The bird’s velocity increases proportionally to the wrist’s distance from the screen center, thereby stimulating participants to explore a larger range of motion.
This two-dimensional control strategy was selected to resemble functional components commonly observed in clinical motor evaluations, particularly those involving planar reaching and positioning tasks, such as lifting the arm toward a target or bringing the hand to the mouth. This design not only facilitates the interpretation of gameplay-derived metrics in relation to clinical scores, but also ensures greater accessibility for individuals with reduced motor capacity or fatigue.
A key advantage of this tracking method is the elimination of wearable sensors or physical markers, which simplifies the setup and can reduce implementation costs.
Participants were instructed to maintain the hand extended and parallel to the camera, which allowed the system to extract features such as mean finger extension and range of motion, while ensuring hand visibility for tracking.
Clinical scale
The FMA^24^ is a well-established clinical instrument commonly employed to assess motor deficits in individuals recovering from stroke. It comprises a set of items that examine reflexes as well as isolated and synergistic movements across various segments of the upper limb, including the shoulder, elbow, forearm, wrist, and hand. The total score ranges from 0 to 66, with higher values indicating superior motor performance. In this study, the FMA was applied bilaterally, on both the impaired and non-impaired upper limbs, to enable intra-individual comparisons and to evaluate asymmetries in motor function (Fig. 7). All FMA assessments were conducted by a single licensed physical therapist with more than ten years of experience in neurorehabilitation. The evaluator followed standardized scoring procedures and was blinded to the gameplay and data processing results to minimize bias. Written informed consent for publication of the images was obtained from all participants.Fig. 7. Administration of the FMA.A trained physical therapist evaluates motor function in a post-stroke participant through standardized tasks involving the shoulder, elbow, forearm, wrist, and hand. The assessment was conducted bilaterally in a controlled clinical setting. Source: The authors. Written consent to publish the image was obtained from the participant.
Data collection
All evaluations were performed during a single experimental session to ensure consistent testing conditions, minimize fatigue or learning effects, and avoid external variables that could compromise data reliability. To ensure that participants were assessed in their baseline motor conditions, the FMA was administered before the exergame task.

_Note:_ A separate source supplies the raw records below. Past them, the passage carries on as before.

import Summits.BirchSwinnertonDyer.BirchSwinnertonDyer.Theorems.PrintCFramBottomClassIndexLawFiveLeBorelGrossSurjectivity
import Summits.BirchSwinnertonDyer.BirchSwinnertonDyer.Theorems.PrintCFramBottomClassIndexLawFiveLeBorelUniserialLeaf
import Literature.NumberTheory.EllipticCurves.HeegnerPointsKolyvaginConjugation
import HarnessLib

/-!
# Route `PrintCFram`, crux C2 `BottomClassIndexLawFiveLe` (stmt-BirchSwinnertonDyer-20372), line
# `eisenstein-resource-bdp-line` (S2 `stub_kolyvaginUpper_borelCM_pairSum`, input (γ)):
# **Gross Prop. 9.3 at the Borel CM prime in the machine's currency** — the Kolyvagin evaluations
# at classes independent modulo `W[𝔭]` are jointly surjective onto `W(K̄'')[p]^r`
# (cell `bsd-print-cfram`, seat `bsd-line-cfram-p1-w2` g5; helper `--supports` 20372; 0 facts, 0 defs)

HONEST FRAMING. Nothing about BSD is proved here, and nothing of S2 itself. File 8c transports the
uniseriality of `…BorelUniserialLeaf` (8b) along `θ = RatClosure.torsionEquiv : W(ℚ̄)[p] ≃ W(K̄'')[p]`
and feeds it to the uniserial Prop. 9.3 of `…BorelGrossSurjectivity` (8a):
* `finite_geomTorsion`, `finite_geomTorsion_baseChange` (`#E[p] = p²`);
* `uniserial_geomTorsion_baseChange_of_cmRamified`: for `W/ℚ` CM, `p ≥ 5` CM-ramified, `μ = √−p`
  with its sign rule, `[K'' : ℚ] < p`: with `L = θ(ker μ ∩ W[p]) ≤ W(K̄'')[p]`
  (`t ∈ L ↔ μ(θ⁻¹ t) = 0`), `L` is `Γ_{K''}`-stable, `W(K̄'')[p]/L` is cyclic, and every
  `Γ_{K''}`-stable subgroup is `⊥`, `L` or `⊤`;
* END STATES `exists_h1Eval_eq_of_cmRamified`: classes `x₁, …, x_r ∈ H¹(K'', W[p])` whose
  evaluations are independent modulo `W[𝔭]` (`μ(θ⁻¹ ∑ aᵢ[xᵢ, ρ]) = 0 ∀ ρ ∈ Γ_{K''(W[p])} ⟹ p ∣ aᵢ`)
  have `ρ ↦ ([xᵢ, ρ])ᵢ` ONTO `W(K̄'')[p]^r`; `exists_h1Eval_eq_of_cmRamified_one` (`r = 1`: one
  evaluation off the line ⟹ every value).
This replaces `exists_h1Eval_eq` (which needs `E[p]` simple with scalar commutant — both false here)
in Gross §9 / McCallum §3 for the class, over every `K''` of degree `< p` (Heegner fields,
`ℚ(√−p)`, the biquadratic `K·K''`). The hypothesis the `𝓞_𝔭`-bookkeeping of S2 must now supply is
«independence modulo `W[𝔭]`» — for one Kummer class `δP`: some `ρ ∈ Γ_{K''(W[p])}` moves a `p`-th
root of `P` off `W[𝔭]`. THEOREMS ONLY; no definition, no named fact, no `sorry`. BSD is not proved
by any of this; no summit statement is proved by this seat.
References: [GrossLMS1991] §9 Prop. 9.3; [McCallumLMS1991] §3 (2); [Rubin1999] Cor. 5.5.
-/

set_option autoImplicit false
-- `…BirchSwinnertonDyer.BirchSwinnertonDyer.Theorems…` is the problem's mandated namespace (D-0017).
set_option linter.dupNamespace false

noncomputable section

open scoped Classical

namespace Summit.BirchSwinnertonDyer.BirchSwinnertonDyer.Theorems.PrintCFram.BorelKolyvaginPairing

open WeierstrassCurve Field Literature.NumberTheory.EllipticCurves
  Literature.NumberTheory.EllipticCurves.KolyvaginPairing Literature.NumberTheory.GaloisRepresentations
  Literature.NumberTheory.EllipticCurves.Rank1Residual
  Summit.BirchSwinnertonDyer.BirchSwinnertonDyer.Theorems.PrintCFram.BorelHomothety
  Summit.BirchSwinnertonDyer.BirchSwinnertonDyer.Theorems.PrintCFram.BorelNonScalar

/-! ## §3 The leaf in the machine's currency (`E(K̄)[p]`, `Γ_K`) and the joint surjectivity -/

section Machine

variable (W : WeierstrassCurve ℚ) [W.IsElliptic] (p : ℕ) [hp : Fact p.Prime]
variable (K : Type) [Field K] [NumberField K]

/-- `E(ℚ̄)[p]` is finite (`#E[p] = p²`). [folklore] -/
theorem finite_geomTorsion : Finite (W.geomTorsion (p : ℤ)) :=
  Nat.finite_of_card_ne_zero (by
    rw [W.natCard_geomTorsion_prime_eq_sq hp.out]; exact pow_ne_zero 2 hp.out.ne_zero)

/-- `E(K̄)[p]` is finite, along `RatClosure.torsionEquiv`. [folklore] -/
theorem finite_geomTorsion_baseChange : Finite (geomTorsion (W.baseChange K) (p : ℤ)) :=
  haveI := finite_geomTorsion W p
  Finite.of_equiv _ (RatClosure.torsionEquiv (K := K) W (p : ℤ)).toEquiv

/-- **The three hypotheses of the uniserial Prop. 9.3 for `E(K̄)[p]` at the Borel CM prime.** For
`W/ℚ` with CM, `p ≥ 5` CM-ramified, `μ = √−p ∈ End W(ℚ̄)` with its Galois sign rule
(`exists_sqrt_end_of_cmRamified`), and a number field `K` with `[K : ℚ] < p`; write
`θ : W(ℚ̄)[p] ≃ W(K̄)[p]` (`RatClosure.torsionEquiv`) and `L = θ(ker μ ∩ W[p]) ≤ W(K̄)[p]`
(membership: `t ∈ L ↔ μ (θ⁻¹ t) = 0`). Then `L` is `Γ_K`-stable, `W(K̄)[p]/L` is cyclic, and every
`Γ_K`-stable subgroup of `W(K̄)[p]` is `⊥`, `L` or `⊤`. [cite: Rubin1999, Cor. 5.5] [cite: GrossLMS1991, Prop. 9.3] -/
theorem uniserial_geomTorsion_baseChange_of_cmRamified (hCM : W.HasCM) (h5 : 5 ≤ p)
    (hram : CMRamified W p) {s : AlgebraicClosure ℚ} {μ : AddMonoid.End W.geomPoints} {m : ℤ}
    (hs : s ^ 2 = ((-(p : ℤ) : ℤ) : AlgebraicClosure ℚ)) (hm : m.natAbs = p)
    (hμμ : ∀ P, μ (μ P) = m • P) (hcomm : ∀ g : absoluteGaloisGroup ℚ, g • s = s → ∀ P, μ (g • P) = g • μ P)
    (hanti : ∀ g : absoluteGaloisGroup ℚ, g • s = -s → ∀ P, μ (g • P) = -(g • μ P))
    (hK : Module.finrank ℚ K < p) :
    ∃ (L : AddSubgroup (geomTorsion (W.baseChange K) (p : ℤ))) (t₀ : geomTorsion (W.baseChange K) (p : ℤ)),
      (∀ t, t ∈ L ↔ μ ((RatClosure.torsionEquiv (K := K) W (p : ℤ)).symm t : W.geomTorsion (p : ℤ)) = 0) ∧
      (∀ g : absoluteGaloisGroup K, ∀ t ∈ L, g • t ∈ L) ∧
      (∀ t, ∃ k : ℤ, t - k • t₀ ∈ L) ∧
      ∀ H : AddSubgroup (geomTorsion (W.baseChange K) (p : ℤ)),
        (∀ g : absoluteGaloisGroup K, ∀ t ∈ H, g • t ∈ H) → H = ⊥ ∨ H = L ∨ H = ⊤ := by
  have hpr : p.Prime := hp.out
  set θ := RatClosure.torsionEquiv (K := K) W (p : ℤ) with hθ
  set μ' : W.geomPoints →+ W.geomPoints := μ with hμ'
  -- the line on the `ℚ̄` side, as a subgroup of the subtype `W[p]`
  set L₀ : AddSubgroup (W.geomTorsion (p : ℤ)) := μ'.ker.addSubgroupOf (W.geomTorsion (p : ℤ)) with hL₀
  have hmemL₀ : ∀ t : W.geomTorsion (p : ℤ), t ∈ L₀ ↔ μ (t : W.geomPoints) = 0 := fun t => by
    rw [hL₀, AddSubgroup.mem_addSubgroupOf, AddMonoidHom.mem_ker]; rfl
  set L : AddSubgroup (geomTorsion (W.baseChange K) (p : ℤ)) := L₀.map θ.toAddMonoidHom with hL
  have hmemL : ∀ t, t ∈ L ↔ μ ((θ.symm t : W.geomTorsion (p : ℤ)) : W.geomPoints) = 0 := fun t => by
    rw [hL, AddSubgroup.mem_map]
    constructor
    · rintro ⟨t₀, ht₀, rfl⟩
      rw [AddEquiv.coe_toAddMonoidHom, θ.symm_apply_apply]
      exact (hmemL₀ t₀).mp ht₀
    · intro ht
      exact ⟨θ.symm t, (hmemL₀ _).mpr ht, by rw [AddEquiv.coe_toAddMonoidHom, θ.apply_symm_apply]⟩
  -- generator pair and the base point `t₀ = θ v`
  have hne := exists_mem_geomTorsion_apply_ne_zero W p hμμ hm
  obtain ⟨v, hv, hgen⟩ := exists_generator_pair μ' hμμ hm hpr (W.natCard_geomTorsion_prime_eq_sq hpr)
    hne (M := 1) le_rfl (by simpa using W.natCard_geomTorsion_prime_eq_sq hpr)
  simp only [pow_one] at hv hgen
  refine ⟨L, θ ⟨v, hv⟩, hmemL, fun g t ht => ?_, fun t => ?_, fun H hH => ?_⟩
  · -- `Γ_K`-stability
    rw [hmemL] at ht ⊢
    obtain ⟨t₁, rfl⟩ := θ.surjective t
    rw [← RatClosure.torsionEquiv_smul, θ.symm_apply_apply]
    rw [θ.symm_apply_apply] at ht
    exact smul_mem_ker_of_mem_ker W p hs hcomm hanti (absGaloisRestrict ℚ K g) (P := (t₁ : W.geomPoints)) ht
  · -- cyclicity of the quotient
    obtain ⟨t₁, rfl⟩ := θ.surjective t
    obtain ⟨k, hk⟩ := exists_sub_zsmul_mem_ker μ' hμμ hm hv hgen t₁.2
    refine ⟨k, ?_⟩
    rw [hmemL, ← map_zsmul, ← map_sub, θ.symm_apply_apply]
    exact hk
  · -- trichotomy, transported from the `ℚ̄` side
    set H₀ : AddSubgroup (W.geomTorsion (p : ℤ)) := H.comap θ.toAddMonoidHom with hH₀
    set H₁ : AddSubgroup W.geomPoints := H₀.map (W.geomTorsion (p : ℤ)).subtype with hH₁
    have hH₁le : H₁ ≤ W.geomTorsion (p : ℤ) := AddSubgroup.map_subtype_le _
    have hH₁stab : ∀ g : absoluteGaloisGroup K, ∀ P ∈ H₁, absGaloisRestrict ℚ K g • P ∈ H₁ := by
      rintro g P ⟨t, ht, rfl⟩
      refine ⟨absGaloisRestrict ℚ K g • t, ?_, rfl⟩
      change θ t ∈ H at ht
      change θ (absGaloisRestrict ℚ K g • t) ∈ H
      rw [RatClosure.torsionEquiv_smul]
      exact hH g _ ht
    have hHH₀ : H = H₀.map θ.toAddMonoidHom := by
      rw [hH₀, AddSubgroup.map_comap_eq_self_of_surjective]
      exact θ.surjective
    have hH₀H₁ : H₀ = H₁.addSubgroupOf (W.geomTorsion (p : ℤ)) := by
      rw [hH₁]
      change H₀ = AddSubgroup.comap (W.geomTorsion (p : ℤ)).subtype
        (AddSubgroup.map (W.geomTorsion (p : ℤ)).subtype H₀)
      rw [AddSubgroup.comap_map_eq_self_of_injective (W.geomTorsion (p : ℤ)).subtype_injective]
    rcases eq_bot_or_eq_ker_or_eq_geomTorsion_of_cmRamified W p hCM h5 hram hs hm hμμ hcomm K hK hH₁le
      hH₁stab with h | h | h
    · left
      rw [hHH₀, hH₀H₁, h, AddSubgroup.bot_addSubgroupOf, AddSubgroup.map_bot]
    · right; left
      rw [hHH₀, hH₀H₁, h]
    · right; right
      rw [hHH₀, hH₀H₁, h, AddSubgroup.addSubgroupOf_self, AddSubgroup.map_top_of_surjective]
      exact θ.surjective

/-- **END STATE (γ): joint surjectivity of the Kolyvagin evaluations at the Borel CM prime.** `W/ℚ`
with CM, `p ≥ 5` CM-ramified, `μ = √−p ∈ End W(ℚ̄)` with its sign rule
(`exists_sqrt_end_of_cmRamified`), `K` a number field with `[K : ℚ] < p` (every quadratic Heegner
field, `ℚ(√−p)`, the biquadratic `K·K''`). If `x₁, …, x_r ∈ H¹(K, W[p])` have evaluations
independent MODULO THE LINE `W[𝔭] = ker μ` — whenever `μ(θ⁻¹ ∑ aᵢ [xᵢ, ρ]) = 0` for all
`ρ ∈ Γ_{K(W[p])}` then `p ∣ aᵢ` for all `i` — then `ρ ↦ ([xᵢ, ρ])ᵢ` maps `Γ_{K(W[p])}` ONTO
`W(K̄)[p]^r`. This is what replaces `exists_h1Eval_eq` (which needs `E[p]` simple) in Gross §9 /
McCallum §3 for the class. [cite: GrossLMS1991, Prop. 9.3] [cite: McCallumLMS1991, §3 (2)] -/
theorem exists_h1Eval_eq_of_cmRamified (hCM : W.HasCM) (h5 : 5 ≤ p)
    (hram : CMRamified W p) {s : AlgebraicClosure ℚ} {μ : AddMonoid.End W.geomPoints} {m : ℤ}
    (hs : s ^ 2 = ((-(p : ℤ) : ℤ) : AlgebraicClosure ℚ)) (hm : m.natAbs = p)
    (hμμ : ∀ P, μ (μ P) = m • P) (hcomm : ∀ g : absoluteGaloisGroup ℚ, g • s = s → ∀ P, μ (g • P) = g • μ P)
    (hanti : ∀ g : absoluteGaloisGroup ℚ, g • s = -s → ∀ P, μ (g • P) = -(g • μ P))
    (hK : Module.finrank ℚ K < p) {r : ℕ} (xs : Fin r → galH1Torsion (W.baseChange K) (p : ℤ))
    (hind : ∀ a : Fin r → ℤ,
      (∀ ρ ∈ torsionFixing (W.baseChange K) (p : ℤ),
        μ ((RatClosure.torsionEquiv (K := K) W (p : ℤ)).symm
          (∑ i, a i • h1Eval (W.baseChange K) (p : ℤ) (xs i) ρ) : W.geomTorsion (p : ℤ)) = 0) →
        ∀ i, (p : ℤ) ∣ a i)
    (e : Fin r → geomTorsion (W.baseChange K) (p : ℤ)) :
    ∃ ρ ∈ torsionFixing (W.baseChange K) (p : ℤ), ∀ i, h1Eval (W.baseChange K) (p : ℤ) (xs i) ρ = e i := by
  haveI := finite_geomTorsion_baseChange W p K
  obtain ⟨L, t₀, hmemL, hL, hcyc, hS⟩ :=
    uniserial_geomTorsion_baseChange_of_cmRamified W p K hCM h5 hram hs hm hμμ hcomm hanti hK
  exact exists_h1Eval_eq_of_indep_modLine (W.baseChange K) hp.out L hL hcyc hS xs
    (fun a ha => hind a fun ρ hρ => (hmemL _).mp (ha ρ hρ)) e

/-- **`r = 1`.** Same setting: a class `x ∈ H¹(K, W[p])` with ONE evaluation off the line
(`μ(θ⁻¹[x, ρ₀]) ≠ 0` for some `ρ₀ ∈ Γ_{K(W[p])}`) takes every value of `W(K̄)[p]`.
[cite: GrossLMS1991, Prop. 9.3] -/
theorem exists_h1Eval_eq_of_cmRamified_one (hCM : W.HasCM) (h5 : 5 ≤ p)
    (hram : CMRamified W p) {s : AlgebraicClosure ℚ} {μ : AddMonoid.End W.geomPoints} {m : ℤ}
    (hs : s ^ 2 = ((-(p : ℤ) : ℤ) : AlgebraicClosure ℚ)) (hm : m.natAbs = p)
    (hμμ : ∀ P, μ (μ P) = m • P) (hcomm : ∀ g : absoluteGaloisGroup ℚ, g • s = s → ∀ P, μ (g • P) = g • μ P)
    (hanti : ∀ g : absoluteGaloisGroup ℚ, g • s = -s → ∀ P, μ (g • P) = -(g • μ P))
    (hK : Module.finrank ℚ K < p) (x : galH1Torsion (W.baseChange K) (p : ℤ))
    {ρ₀ : absoluteGaloisGroup K} (hρ₀ : ρ₀ ∈ torsionFixing (W.baseChange K) (p : ℤ))
    (hx : μ ((RatClosure.torsionEquiv (K := K) W (p : ℤ)).symm
      (h1Eval (W.baseChange K) (p : ℤ) x ρ₀) : W.geomTorsion (p : ℤ)) ≠ 0)
    (e : geomTorsion (W.baseChange K) (p : ℤ)) :
    ∃ ρ ∈ torsionFixing (W.baseChange K) (p : ℤ), h1Eval (W.baseChange K) (p : ℤ) x ρ = e := by
  haveI := finite_geomTorsion_baseChange W p K
  obtain ⟨L, t₀, hmemL, hL, hcyc, hS⟩ :=
    uniserial_geomTorsion_baseChange_of_cmRamified W p K hCM h5 hram hs hm hμμ hcomm hanti hK
  exact exists_h1Eval_eq_of_not_mem (W.baseChange K) hp.out L hL hcyc hS
    (fun t => Subtype.ext (by rw [AddSubgroupClass.coe_zsmul]; exact t.2)) x hρ₀
    (fun h => hx ((hmemL _).mp h)) e

end Machine

end Summit.BirchSwinnertonDyer.BirchSwinnertonDyer.Theorems.PrintCFram.BorelKolyvaginPairing

end
/-
Copyright (c) 2026 the pub-hodgecm-mathlib formalisation cell (harness21).  Prover seat hodgecm-mathlib-LH4-p12 (g7), req620 Track A «(D-RAM) FOUR-FRAME», line LH4
(STAGE-1b tier-0 LEVEL rows, (L-lev) labelled trunk (d)-lev PART 4 (dealer WORD #83): THE ASSEMBLY — the two-token twin of ★ p860129: ★ TRUNK p857082's steps (3)–(5) over
the label-cut partition ★ p859743 (label-generic), LH4-p09 (g8)'s (d)-lev cells in `LevLabelledBoxSum ℓ₁ ℓ₂` currency (★ `…LevLabelledCellsSplitH` ∕ `…LevLabelledCellsGlued`; G3 as a
HYPOTHESIS until its cell lands) and F0P3a-p01 (g36)'s two-token box-sum `LevLabelledBoxSum ℓ₁ ℓ₂` (★ p860066) as a HYPOTHESIS).  2026-09-04.
-/
import Summits.HodgeConjecture.HodgeConjecture.Theorems.F0P3cDyRamLevLabelledCellsSplitH         -- ★ (LH4-p09 (g8)) (d)-lev cells core∕T1∕T2∕T3∕H in `LevLabelledBoxSum` currency
import Summits.HodgeConjecture.HodgeConjecture.Theorems.F0P3cDyRamLevLabelledCellsGlued          -- ★ (LH4-p09 (g8)) (d)-lev cells G1∕G2
import Summits.HodgeConjecture.HodgeConjecture.Theorems.F0P3cDyRamLevLabelledBoxSumDefs          -- ★ p860066∕p860094 (F0P3a-p01 (g36)): `LevLabelledBoxSum ℓ₁ ℓ₂`
import Summits.HodgeConjecture.HodgeConjecture.Theorems.F0P3cDyRamLabelledKappaStrataPartition   -- ★ p859743 (this seat): the label-cut partition + off-shape vanishing
import Summits.HodgeConjecture.HodgeConjecture.Theorems.F0P3cDyRamKappaCountTypeZeroSigned      -- ★ p857082 TRUNK (for its tool opens: glue witnesses' letters, `normSign_one_add_eq_one`, …)
import HarnessLib

/-!
# Crux `H413`, line LH4 «(D-RAM) FOUR-FRAME» — (d)-lev PART 4: THE TWO-TOKEN LABELLED TRUNK OF THE LEVEL LAWS, ASSEMBLED MODULO `LevLabelledBoxSum ℓ₁ ℓ₂`

`labelledTrunk_lev_of_boxSum (hbox : LevLabelledBoxSum ℓ₁ ℓ₂) (hG3cell) …` : for a wild datum, an element datum at `N₀` under the fence `2d ≤ nᵢ + 1`, levels `ℓ₁ ≤ 2`,
`ℓ₂ ≤ nᵢ`, the corner exclusion, `T = diag(α, β, 1)`, `2k + d = Σn + 2`, slot `i`, three σ-fixed glue witnesses (trunk-shaped guards):
`Σᶠ_{M ∈ 𝓛₀(T), dualisable, diag(α−1,β−1,0)M ⊆ ϖ^{ℓ₁}M ∧ diag((α−1)²,(β−1)²,0)M ⊆ ϖ^{ℓ₂}M} κ₀,ᵢ(M)·w(M) = WTOK · (q^{k−x} − q^{k−max(x, B′+y)}) ∕ (q − 1)` — the right-hand side of
★ p860066 divided by `q − 1`, `WTOK` = ★ p857082's witness token table; the per-schedule conversion to `ampl(q, k − kl d, B − bl d)∕4` and the four law heads
(`stub_law_levLo ∕ levHi ∕ levCleanLo ∕ levCleanHi` via ★ p859848) are (d)-lev PART 5.  PROOF = ★ p860129's with the two-token label: partition ★ p859743 (generic `Q`),
cells ★ LH4-p09 `cell_core ∕ cell_T1–T3 ∕ cell_G1 ∕ cell_G2 ∕ cell_H` + the hypothesis `hG3cell` (the apex-3 glued cell, LH4-p09's next file), off-shape ★
`finsum_stratum_sep_eq_zero_of_not_shape`, the conductor side conditions `hω0∕1∕2` verbatim, box-sum `hbox`, division by `q − 1`.

HONEST LABEL: helper lane (`--supports stmt-HodgeConjecture-24833`), count-neutral; CONDITIONAL on `LevLabelledBoxSum ℓ₁ ℓ₂` (F0P3a-p01's (c)) and on the G3 cell
hypothesis; pays no tier-0 row; HC_CM is proved only modulo the 7 printed citations (2 remaining named inputs: hLiu418 = stmt-HodgeConjecture-24832, h413 =
stmt-HodgeConjecture-24833) until rung 0 closes.

## References (NEVER `[KR2]`)
* [Kottwitz1986BaseChangeUnits] R. E. Kottwitz, *Base change for unit elements of Hecke algebras*, Compositio Math. 60 (1986), §1 pp. 240–241.
* [Rogawski1990] J. D. Rogawski, *Automorphic Representations of Unitary Groups in Three Variables*, Ann. of Math. Stud. 123 (1990), §4.9 Prop. 4.9.1 (a) p. 55, §4.10 p. 58.
* [LanglandsShelstad1987] R. P. Langlands, D. Shelstad, *On the definition of transfer factors*, Math. Ann. 278 (1987), §3.
* [Serre1979] J.-P. Serre, *Local Fields*, GTM 67 (1979), Ch. V §3 Prop. 5, Cor. 3.
-/

set_option autoImplicit false

noncomputable section

namespace Summit.HodgeConjecture.HodgeConjecture.Cruxes.H413.F0P3cDyRamLevLabelledTrunkOfBoxSum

To minimize potential bias in the statistical analyses, the application of the FMA was blinded to the individual responsible for data processing and feature extraction.
Each eligible participant completed three minutes of two consecutive gameplay sessions, one using the affected upper limb and another using the unaffected limb.
During gameplay, the system captured data continuously and frame by frame, as follows:
- The 3D coordinates (X, Y, Z) of the 21 hand landmarks detected by the MediaPipe Hands framework;
- The shoulder and elbow joint angles, estimated from the MediaPipe Pose landmarks;
- The game score, defined by the number of fruits successfully collected by the avatar;
- The elapsed time since the beginning of the session, in seconds.
All raw gameplay data were exported in .csv format and analyzed using custom Python scripts to extract key kinematic metrics, such as range of motion, movement smoothness, and average velocity.
Participants
Participants were recruited from the clinical referral network of the Assistive Technology Laboratory at the Federal University of Uberlândia, Brazil, forming a convenience sample. The sample size was selected based on general recommendations for pilot studies^25^, and the results are intended to inform the feasibility of a future validation study rather than support definitive statistical conclusions.
Eligibility criteria included a clinical diagnosis of chronic stroke with upper-limb motor impairment, sufficient cognitive function to understand task instructions, and the ability to provide written informed consent. Initially, 16 individuals were screened for participation. Four were excluded due to severe flaccid paresis (n = 2) or cognitive impairment (n = 2), resulting in a final sample of 12 post-stroke participants. Since data were collected for both limbs (n = 24) and some participants had double hemiparesis, the resulting sample of limbs was n = 14 affected and n = 10 controls.
All participants provided informed consent before taking part in the study. The research protocol was approved by the institutional ethics committee at the Federal University of Uberlândia, approval number: 39232820.2.0000.5152. All participants provided written informed consent before participation, in accordance with the Declaration of Helsinki. Throughout the assessments, participants were supervised by a licensed physical therapist to ensure safety and compliance.
Feature extraction
To investigate the relationship between motor performance during gameplay and clinical upper-limb function, a set of kinematic features was extracted from each participant’s gameplay data. They were processed using custom Python scripts. Although MediaPipe provides 3D coordinates, only the X and Y components were used, as the Z-axis does not provide true depth.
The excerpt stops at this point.